Each time there's a crisis on the Korean peninsula, a range of theories is offered as explanation. The sinking of South Korea's Cheonan war boat in March is no exception.
If the North is responsible, perhaps Pyongyang acted in revenge for South Korea's sinking of a North Korean ship last November. Or maybe Kim Jong Il manufactured this crisis to bolster the standing of his son and position him to take over as North Korea's next leader.
It's mostly hypothesizing about a country U.S. intelligence officials freely acknowledge they don't understand all that well.

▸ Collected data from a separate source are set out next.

/-
Copyright (c) 2026 the pub-hodgecm-mathlib formalisation cell (harness21).  Prover seat hodgecm-mathlib-K2Liu-p25 (g0), Track B «K2-LIT»,
#184♮ = hLiu418 = `stmt-HodgeConjecture-24832`; #42S organ S2, S2-asm road (γ): THE JUNCTION FRAME DATA for the closing file (S2 desk K2Liu-p05 (g6)
15:26:02Z «→ K2Liu-p25: `K2LiuArchJunctionFrameData`», LEAD F0P6-plan (g14) BATCH #47 (4)).  THEOREMS ONLY (no `def`, no `instance`, no notation,
no named-fact hypothesis, no `sorry`); generated by `K2/K2Liu-p25/g0/gen/gen_jfd.py` (binder bytes pasted from ★ σ15 ∕ ★ (r-b)-uniform).
-/
import Summits.HodgeConjecture.HodgeConjecture.Theorems.K2LiuArchTensorPlaceSec          -- ★ K2E5-p16 (J2⊗-arch) `tensorEmb_archToAdelic_placeSec`, `signVec_tensor`
import Summits.HodgeConjecture.HodgeConjecture.Theorems.K2LiuArchTensorFrameChase        -- ★ K2E5-p16 FILE 2a `sumCongr_tensorEquiv_compatible` (+ ★ J0-a equivalences)
import Summits.HodgeConjecture.HodgeConjecture.Theorems.K2LiuArchSectionPlaceJunction    -- ★ `placeSecJ`, `placeSecJ_inl`
import Summits.HodgeConjecture.HodgeConjecture.Theorems.K2LiuArchOneParameterOrbitDefs   -- ★ `archEmb` (= `archToAdelic`, `rfl`)
import Literature.NumberTheory.K2Lit.DoubledTensorEmbedding                              -- ★ `tensorEmb`
import HarnessLib

/-!
# Crux `HLiu418`, #42S organ S2, road (γ): THE JUNCTION FRAME DATA — the `(y, hy, hz, eP, eQ, hE)` package of ★ σ15 ∕ ★ (real) ∕ ★ D2, and the
# one-place homomorphism `ψ_σ : U(2,2) →* H(L⁺ ⊗ ℝ)` with its (J2⊗-arch) identity `hsec` in ★ (r-b)-uniform's bytes

Cell `hodgecm-mathlib`, crux item hLiu418 = `stmt-HodgeConjecture-24832` (helper lane `--supports`, count-neutral); S2 desk K2Liu-p05 (g6).
The closing file `K2LiuArchSWSpanningStd` feeds ONE junction frame to ★ σ15 `K2LiuArchHermiteDatum.isArchDatum_hermiteSpan`, ★ (real) p861258
`K2LiuArchSWSystemRealiser.realiser_of_hK`, ★ D2 p861276 `K2LiuArchSWSystemDerivative.derivClause_archSWValue_hermite` and ★ (r-b)-uniform p860738.  This file
packages it once:
* §1 **`exists_junctionFrameData`** — for a real diagonal frame `dV′` of the big datum `𝕎 = 𝔻 ⊗ V′`: `∃ y hy hz eP eQ, hE` in ★ σ15's binder bytes VERBATIM
  (`y σ k := σ(dV′ k)`, `hz` = ★ `signVec_tensor`, `(eP σ, eQ σ)` = ★ J0-a `posIdxTensorEquiv` ∕ `negIdxTensorEquiv` keyed on `hz`, `hE` = ★ FILE 2a
  `sumCongr_tensorEquiv_compatible`; the sign vector of `𝔻` does not vanish by ★ `signVec_ne_zero`);
* §2 **`relabel_relabel_toBig_relabel`** — the frame algebra: relabelling the small blocks `U(𝔻⁺_σ, 𝔻⁻_σ) ≃ U(2,2)` by `(eSp, eSq)` commutes with Konno–Konno's
  `toBig (·, 1)` through the induced relabelling of the junction blocks (matrix identity, sixteen block cases);
* §3 **`hsec_placeSec_relabel`** — for ONE real place `σ`, a one-place frame `(y, hy, hz, eP, eQ, hE)` (★ K2E5-p16's binders) and block identifications
  `eSp : Fin 2 ≃ 𝔻⁺_σ`, `eSq : Fin 2 ≃ 𝔻⁻_σ`: the homomorphism **`ψ := placeSec_𝔻 σ ∘ UForm.relabel eSp eSq : U(2,2) →* H(L⁺ ⊗ ℝ)`** satisfies ★ (r-b)-uniform's ∕ ★ D2's
  `hsec` VERBATIM with `R := PosIdx y`, `S := NegIdx y` and the junction frame `eP′ := eP⁻¹ ≫ (eSp⁻¹ × 1 ⊕ eSq⁻¹ × 1)`, `eQ′ := eQ⁻¹ ≫ (eSp⁻¹ × 1 ⊕ eSq⁻¹ × 1)` —
  ★ `tensorEmb_archToAdelic_placeSec` + ★ `placeSecJ_inl` + §2.  (The same `ψ` is the one D1's frame letter (F2′) must be read against.)
References: [KonnoKonno2007, §3.1 (3.1)]; [Kudla1994, §2]; [HarrisKudlaSweet1996, §1 (1.8)]; [BorelJacquet1979, §4.1]; [MoeglinVignerasWaldspurger1987, Ch. 1 I.17].
HONEST LABEL: HC_CM is proved only modulo the 7 printed citations (2 remaining named inputs: hLiu418 = stmt-HodgeConjecture-24832,
h413 = stmt-HodgeConjecture-24833) until rung 0 closes; count-neutral helper, closes no socket.
-/

set_option autoImplicit false
set_option linter.dupNamespace false -- the mandated namespace repeats `HodgeConjecture.HodgeConjecture`
set_option synthInstance.maxSize 512 -- `DecidableEq` of the nested block index (as ★ 3-b glue ∕ ★ `K2LiuWeilSeesawRelabel`)

noncomputable section

open scoped Matrix Kronecker Classical
open NumberField NumberField.InfinitePlace NumberField.mixedEmbedding IsDedekindDomain
open Literature.NumberTheory.Automorphic Literature.NumberTheory.Automorphic.UnitaryGroup Literature.NumberTheory.Weil1964
open Literature.NumberTheory.GelbartRogawski1991 Literature.NumberTheory.GelbartRogawski1991.UnitaryDualPair
open Literature.NumberTheory.GelbartRogawski1991.UnitaryDualPair.LocalSplitting
open Literature.NumberTheory.GelbartRogawski1991.GRConstruction Literature.NumberTheory.K2Lit.SiegelDoubled
open Literature.RepresentationTheory.HeisenbergGroup Literature.Analysis.SegalBargmann
open Literature.RepresentationTheory.KonnoKonno2007 Literature.RepresentationTheory.KonnoKonno2007.RealDualPair
open Summit.HodgeConjecture.HodgeConjecture.Cruxes.HLiu418 Summit.HodgeConjecture.HodgeConjecture.Cruxes.HLiu418.K2LiuArchSectionPlaceBlock
open Summit.HodgeConjecture.HodgeConjecture.Cruxes.HLiu418.K2LiuArchTensorPlaceSec

namespace Summit.HodgeConjecture.HodgeConjecture.Cruxes.HLiu418.K2LiuArchJunctionFrameData

/-! ## §2 (frame algebra) relabelling the small blocks commutes with `toBig (·, 1)` -/

section Algebra

variable {P Q R S : Type} [Fintype P] [DecidableEq P] [Fintype Q] [DecidableEq Q] [Fintype R] [DecidableEq R] [Fintype S] [DecidableEq S]
  {P' Q' : Type} [Fintype P'] [DecidableEq P'] [Fintype Q'] [DecidableEq Q']

/-- **`toBig (·, 1)` IS NATURAL UNDER RELABELLING THE SMALL BLOCKS**: for `eSp : Fin 2 ≃ P`, `eSq : Fin 2 ≃ Q`, a frame `(eP, eQ)` of the big blocks and the induced junction
frame `eP′ := eP⁻¹ ≫ (eSp⁻¹ × 1 ⊕ eSq⁻¹ × 1)`, `eQ′ := eQ⁻¹ ≫ (eSp⁻¹ × 1 ⊕ eSq⁻¹ × 1)`:
`relabel eP′ eQ′ (relabel eP eQ (toBig P Q R S (relabel eSp eSq h, 1))) = toBig (Fin 2) (Fin 2) R S (h, 1)` (matrices: `reindex`ed Kronecker products `h ⊗ 1`, entry by
entry on the sixteen blocks). [cite: KonnoKonno2007, §3.1 (3.1)] [cite: MoeglinVignerasWaldspurger1987, Ch. 1 I.17] -/
theorem relabel_relabel_toBig_relabel (eSp : Fin 2 ≃ P) (eSq : Fin 2 ≃ Q) (eP : (P × R) ⊕ (Q × S) ≃ P') (eQ : (P × S) ⊕ (Q × R) ≃ Q') (h : UForm (Fin 2) (Fin 2)) :
    UForm.relabel P' Q' ((Fin 2 × R) ⊕ (Fin 2 × S)) ((Fin 2 × S) ⊕ (Fin 2 × R))
        (eP.symm.trans (Equiv.sumCongr (eSp.symm.prodCongr (Equiv.refl R)) (eSq.symm.prodCongr (Equiv.refl S))))
        (eQ.symm.trans (Equiv.sumCongr (eSp.symm.prodCongr (Equiv.refl S)) (eSq.symm.prodCongr (Equiv.refl R))))
        (UForm.relabel ((P × R) ⊕ (Q × S)) ((P × S) ⊕ (Q × R)) P' Q' eP eQ
          (toBig P Q R S (UForm.relabel (Fin 2) (Fin 2) P Q eSp eSq h, 1))) =
      toBig (Fin 2) (Fin 2) R S (h, 1) := by
  apply Subtype.ext
  apply Units.ext
  rw [UForm.coe_relabel, UForm.coe_relabel, coe_toBig, coe_toBig]
  ext i j
  simp only [UForm.coe_relabel, OneMemClass.coe_one, Units.val_one, Matrix.reindex_apply, Matrix.submatrix_apply, Matrix.kroneckerMap_apply,
    Equiv.sumCongr_symm, Equiv.sumCongr_apply]
  rcases i with ((⟨a, r⟩ | ⟨b, s⟩) | (⟨a, s⟩ | ⟨b, r⟩)) <;> rcases j with ((⟨a', r'⟩ | ⟨b', s'⟩) | (⟨a', s'⟩ | ⟨b', r'⟩)) <;>
    simp [Equiv.prodCongr_apply, dpEquiv_symm_inl_inl, dpEquiv_symm_inl_inr, dpEquiv_symm_inr_inl, dpEquiv_symm_inr_inr, Matrix.one_apply]

end Algebra

section Frame

variable (L : Type) [Field L] [NumberField L] [IsCMField L]
variable {N M n : ℕ} (e : Fin N × Fin M ≃ Fin n)
  (dV : Fin N → L) (hdV : ∀ i, IsCMField.complexConj L (dV i) = dV i) (hdV0 : ∀ i, dV i ≠ 0)
  (dW : Fin M → L) (hdW : ∀ i, IsCMField.complexConj L (dW i) = dW i) (hdW0 : ∀ i, dW i ≠ 0)
variable {M₂ M' n' : ℕ} (eW : Fin M × Fin M₂ ≃ Fin M') (e' : Fin N × Fin M' ≃ Fin n')
  (dV' : Fin M₂ → L) (hdV' : ∀ k, IsCMField.complexConj L (dV' k) = dV' k) (hdV'0 : ∀ k, dV' k ≠ 0)

-- the CM sign frames of the big datum elaborate slowly (as ★ σ15 ∕ ★ 3-b: 4 000 000 heartbeats)
set_option maxHeartbeats 4000000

"If we knew more about what the North Korean leadership was thinking, we would not be continually surprised," says Art Brown, who once served as the CIA station chief in Seoul and later as national intelligence officer for East Asia. "And yet we are. We're surprised by the submarine torpedo episode. We're surprised by a nuclear test. And then afterward we sit around and speculate what the North Korean leadership had in mind for doing that."
An 'Unenlightened' Leadership
Communist North Korea has always been a mysterious place, but it's become all the stranger as it has grown more isolated.
"This current leadership in North Korea is less astute, less worldly than the [North Korean] leadership during the Cold War," says Victor Cha, a Korea specialist at the White House under President George W. Bush.
Kim Jong Il's father, Kim Il Sung, was friends with East German leader Erich Honecker and Romanian leader Nicolae Ceausescu, Cha notes, and North Korean officials moved freely between Soviet bloc capitals.
"The current generation has none of those benefits," says Cha, now at the Center for Strategic and International Studies. "They've largely lived in North Korea. Maybe an occasional trip to China, but that's about it. So this is a relatively unenlightened leadership, even by North Korean standards."
To complicate matters more, the Pyongyang regime is on the verge of yet another leadership change. Kim Jong Il apparently suffered a stroke two years ago and his capabilities have been in question ever since.
The domestic political situation in Pyongyang is likely a factor in the current crisis. But a senior U.S. government official who follows Korea closely says the United States "lacks clarity" on how exactly the politics are playing out.
Brinkmanship Tactics
On the surface, the situation seems less dangerous than previous episodes, such as in 2004 when North Korean leaders talked about making Tokyo and Los Angeles "a sea of fire." But the lack of clarity makes analysts uneasy.
"The North is expert at brinkmanship tactics," says Cha. "The problem is, we don't know how good their judgment is ... when they are really pushing not just up to the brink but past it. The actions they have taken historically give one a sense that they do know where the edge of the cliff is. But we know so little about the [current] North Korean leadership that I think there's probably less of that confidence today."
There is clearly a dangerous escalation scenario that could be played out around the disputed Northern Limit Line that separates North and South Korean waters. There have been provocations at sea before, but South Korean President Lee Myung-bak seems determined that this time there should be consequences for the death of the 46 South Korean sailors aboard the Cheonan.
Brown, who travels often to South Korea for business purposes, says he noticed on a trip to Seoul earlier this month that younger South Koreans are angrier about the Cheonan than they have been about any North Korean act in the past.
"For the first time on this episode I noticed in conversations in Korea that this touched their hearts. These were 46 young draftees, young conscripts, similar to them in generation. There was very much of, 'There but for the grace of God could have gone my younger brother.' "
Put it all together: A North Korean leadership in transition, possibly prone to mistakes in judgment; heated rhetoric and threats on both sides; and a South Korean government insistent that the North Korean regime should be held accountable for its aggression. It is, says the senior U.S. government official, "an extremely tense moment."